Records for the exercise Block Start

import Mathlib

/-!
# DiscreteObjects / Verify — kernel-checked Hadamard verifier (cell pub-namedobj, seat verify-ref)

Framing: lottery ticket; floor = certified bounds/negative ranges.

A THIRD, kernel-level check for target (H): `isHadamard M` decides `M · Mᵀ = n·I` for an explicit
`List (List Int)` by computation, and `decide` makes the kernel evaluate it. Used on the controls
(Sylvester order 8, Paley I order 12 for q = 11) and intended for any structured hit (Williamson /
Goethals–Seidel first rows are assembled by `williamsonArray`, so a hit of order 668 is certified from
four length-167 rows; full-size `decide` at order 668 is for `native_decide` or the farm).
No mathematical claim beyond the definitions is made here; the controls are the content.

Gen-2 additions (hadamard seat, proposer): the Goethals–Seidel array `gsArray` (back-circulant `R`),
which is the plug-in actually used by the order-668 families (four circulants over `ZMod 167`), with the
(+) control of the cell's bound line 1 (v = 7, QR-invariant blocks → H(28)); and the two-circulant-core
plug-in `twoCirculantCore` of Fletcher–Gysin–Seberry for a Legendre pair (control LP(7) → H(16)), which is
how an LP(333) hit would be certified as H(668).
-/

namespace Summit.Ventures.DiscreteObjects.Verify

/-- inner product of two integer rows -/
def dot (a b : List Int) : Int := (List.zipWith (· * ·) a b).sum

/-- every entry is ±1 -/
def allPM1 (M : List (List Int)) : Bool := M.all (fun r => r.all (fun x => x = 1 || x = -1))

/-- `M · Mᵀ = n · I` for an n×n ±1 matrix given as a list of rows -/
def isHadamard (M : List (List Int)) : Bool :=
  let n := M.length
  M.all (fun r => r.length = n) && allPM1 M &&
  (List.range n).all (fun i => (List.range n).all (fun j =>
    dot (M.getD i []) (M.getD j []) = if i = j then (n : Int) else 0))

/-- circulant matrix with first row `r` -/
def circulant (r : List Int) : List (List Int) :=
  let n := r.length
  (List.range n).map (fun i => (List.range n).map (fun j => r.getD ((j + n - i) % n) 0))

/-- entrywise negation of a matrix -/
def negM (A : List (List Int)) : List (List Int) := A.map (fun r => r.map (fun x => -x))

/-- horizontal concatenation of equally tall blocks -/
def hcat (As : List (List (List Int))) : List (List Int) :=
  match As with
  | [] => []
  | A :: rest => (rest.foldl (fun acc B => List.zipWith (· ++ ·) acc B) A)

/-- Williamson array of four circulants: `[[A,B,C,D],[-B,A,-D,C],[-C,D,A,-B],[-D,-C,B,A]]` -/
def williamsonArray (a b c d : List Int) : List (List Int) :=
  let A := circulant a; let B := circulant b; let C := circulant c; let D := circulant d
  hcat [A, B, C, D] ++ hcat [negM B, A, negM D, C] ++ hcat [negM C, D, A, negM B] ++ hcat [negM D, negM C, B, A]

/-- Sylvester doubling -/
def sylvester : Nat → List (List Int)
  | 0 => [[1]]
  | k + 1 => let H := sylvester k; (List.zipWith (· ++ ·) H H) ++ (List.zipWith (· ++ ·) H (negM H))

/-- control H+1′: Sylvester order 8 is Hadamard (kernel `decide`) -/
theorem sylvester3_hadamard : isHadamard (sylvester 3) = true := by decide

/-- Paley I matrix of order 12 (q = 11): rows written out explicitly (squares mod 11 = {1,3,4,5,9}) -/
def paley12 : List (List Int) :=
  let chi : Nat → Int := fun a => if a % 11 = 0 then 0 else if a % 11 ∈ [1,3,4,5,9] then 1 else -1
  let Q := (List.range 11).map (fun i => (List.range 11).map (fun j => chi (j + 11 - i)))
  let S := ([0] ++ List.replicate 11 1) :: (List.range 11).map (fun i => (-1) :: Q.getD i [])
  (List.range 12).map (fun i => (List.range 12).map (fun j => ((S.getD i []).getD j 0) + (if i = j then (1 : Int) else 0)))

/-- control H+2′: Paley I order 12 is Hadamard (kernel `decide`) -/
theorem paley12_hadamard : isHadamard paley12 = true := by decide

/-- control H+3′: Williamson first rows (1,1,1),(1,-1,-1),(1,-1,-1),(1,-1,-1) give a Hadamard matrix of order 12 -/
theorem williamson12_hadamard :
    isHadamard (williamsonArray [1,1,1] [1,-1,-1] [1,-1,-1] [1,-1,-1]) = true := by decide

/-- control H−2′: flipping one entry of `sylvester 3` breaks it -/
theorem sylvester3_flipped_not_hadamard :
    isHadamard ((sylvester 3).set 2 (((sylvester 3).getD 2 []).set 5 (-(((sylvester 3).getD 2 []).getD 5 0)))) = false := by
  decide

/-- transpose of a square matrix given as a list of rows -/
def transposeM (A : List (List Int)) : List (List Int) :=
  let n := A.length
  (List.range n).map (fun j => (List.range n).map (fun i => (A.getD i []).getD j 0))

/-- product of two square integer matrices given as lists of rows -/
def mulM (A B : List (List Int)) : List (List Int) :=
  let n := A.length
  let Bt := transposeM B
  A.map (fun r => (List.range n).map (fun j => dot r (Bt.getD j [])))

/-- the back-circulant permutation matrix `R` of order n: `R i j = 1` iff `i + j ≡ 0 (mod n)` -/
def backR (n : Nat) : List (List Int) :=
  (List.range n).map (fun i => (List.range n).map (fun j => if (i + j) % n = 0 then 1 else 0))

/-- Goethals–Seidel array of four circulants `A, B, C, D` (first rows `a, b, c, d`):
`[[A, BR, CR, DR], [-BR, A, DᵀR, -CᵀR], [-CR, -DᵀR, A, BᵀR], [-DR, CᵀR, -BᵀR, A]]`;
it is Hadamard iff `AAᵀ + BBᵀ + CCᵀ + DDᵀ = 4n·I`, i.e. iff the periodic autocorrelations of
`a, b, c, d` sum to zero at every non-zero shift. -/
def gsArray (a b c d : List Int) : List (List Int) :=
  let n := a.length
  let R := backR n
  let A := circulant a; let B := circulant b; let C := circulant c; let D := circulant d
  let BR := mulM B R; let CR := mulM C R; let DR := mulM D R
  let BtR := mulM (transposeM B) R; let CtR := mulM (transposeM C) R; let DtR := mulM (transposeM D) R
  hcat [A, BR, CR, DR] ++ hcat [negM BR, A, DtR, negM CtR] ++
    hcat [negM CR, negM DtR, A, BtR] ++ hcat [negM DR, CtR, negM BtR, A]

/-- control for bound line 1 of the census (family "GS over ℤ_v with QR-invariant circulant blocks"),
(+) side at v = 7: blocks constant on {0}, QR = {1,2,4}, NQR = {3,5,6}; the quadruple of first rows
`(+,+,+,-,+,-,-)` ×3 and `(+,-,-,-,-,-,-)` (block PAFs −1, −1, −1, 3 at every shift) gives H(28). -/
theorem gs28_qr_hadamard :
    isHadamard (gsArray [1,1,1,-1,1,-1,-1] [1,1,1,-1,1,-1,-1] [1,1,1,-1,1,-1,-1] [1,-1,-1,-1,-1,-1,-1]) = true := by
  decide

/-- control: the GS array detects a non-solution (v = 7, four equal QR blocks: PAF sum −4 ≠ 0) -/
theorem gs28_qr_not_hadamard :
    isHadamard (gsArray [1,1,1,-1,1,-1,-1] [1,1,1,-1,1,-1,-1] [1,1,1,-1,1,-1,-1] [1,1,1,-1,1,-1,-1]) = false := by
  decide

/-- two-circulant-core array of Fletcher–Gysin–Seberry for a pair `(a, b)` of ±1 sequences of odd
length ℓ with row sums +1: order 2ℓ + 2,
`[[-1, -1, e, e], [-1, 1, e, -e], [eᵀ, eᵀ, A, B], [eᵀ, -eᵀ, Bᵀ, -Aᵀ]]` (e = all-ones row);
it is Hadamard iff `(a, b)` is a Legendre pair (PAF_a + PAF_b = −2 off zero). An LP(333) would be
certified as H(668) by `isHadamard (twoCirculantCore a b)`. -/
def twoCirculantCore (a b : List Int) : List (List Int) :=
  let l := a.length
  let A := circulant a; let B := circulant b
  let e : List Int := List.replicate l 1
  let ne : List Int := List.replicate l (-1)
  let top1 : List Int := [-1, -1] ++ e ++ e
  let top2 : List Int := [-1, 1] ++ e ++ ne
  let mid := (List.range l).map (fun i => [1, 1] ++ A.getD i [] ++ B.getD i [])
  let bot := (List.range l).map (fun i => [1, -1] ++ (transposeM B).getD i [] ++ (negM (transposeM A)).getD i [])
  [top1, top2] ++ mid ++ bot

/-- control for the Legendre-pair family: the Legendre pair of length 7
`a = b = (+,+,+,-,+,-,-)` (quadratic residues mod 7, a₀ = +1) gives H(16). -/
theorem lp7_core_hadamard :
    isHadamard (twoCirculantCore [1,1,1,-1,1,-1,-1] [1,1,1,-1,1,-1,-1]) = true := by
  decide

/-- control: a non-Legendre pair of length 7 is rejected by the same plug-in -/
theorem nonlp7_core_not_hadamard :
    isHadamard (twoCirculantCore [1,1,1,-1,1,-1,-1] [1,1,1,1,-1,-1,-1]) = false := by
  decide

end Summit.Ventures.DiscreteObjects.Verify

Records for the exercise Block End

Activity: Lines from the top of the data above through the line containing "Gen-2 additions (hadamard" must be repeated exactly. All other lines stay out.

Response area:
import Mathlib

/-!
# DiscreteObjects / Verify — kernel-checked Hadamard verifier (cell pub-namedobj, seat verify-ref)

Framing: lottery ticket; floor = certified bounds/negative ranges.

A THIRD, kernel-level check for target (H): `isHadamard M` decides `M · Mᵀ = n·I` for an explicit
`List (List Int)` by computation, and `decide` makes the kernel evaluate it. Used on the controls
(Sylvester order 8, Paley I order 12 for q = 11) and intended for any structured hit (Williamson /
Goethals–Seidel first rows are assembled by `williamsonArray`, so a hit of order 668 is certified from
four length-167 rows; full-size `decide` at order 668 is for `native_decide` or the farm).
No mathematical claim beyond the definitions is made here; the controls are the content.

Gen-2 additions (hadamard seat, proposer): the Goethals–Seidel array `gsArray` (back-circulant `R`),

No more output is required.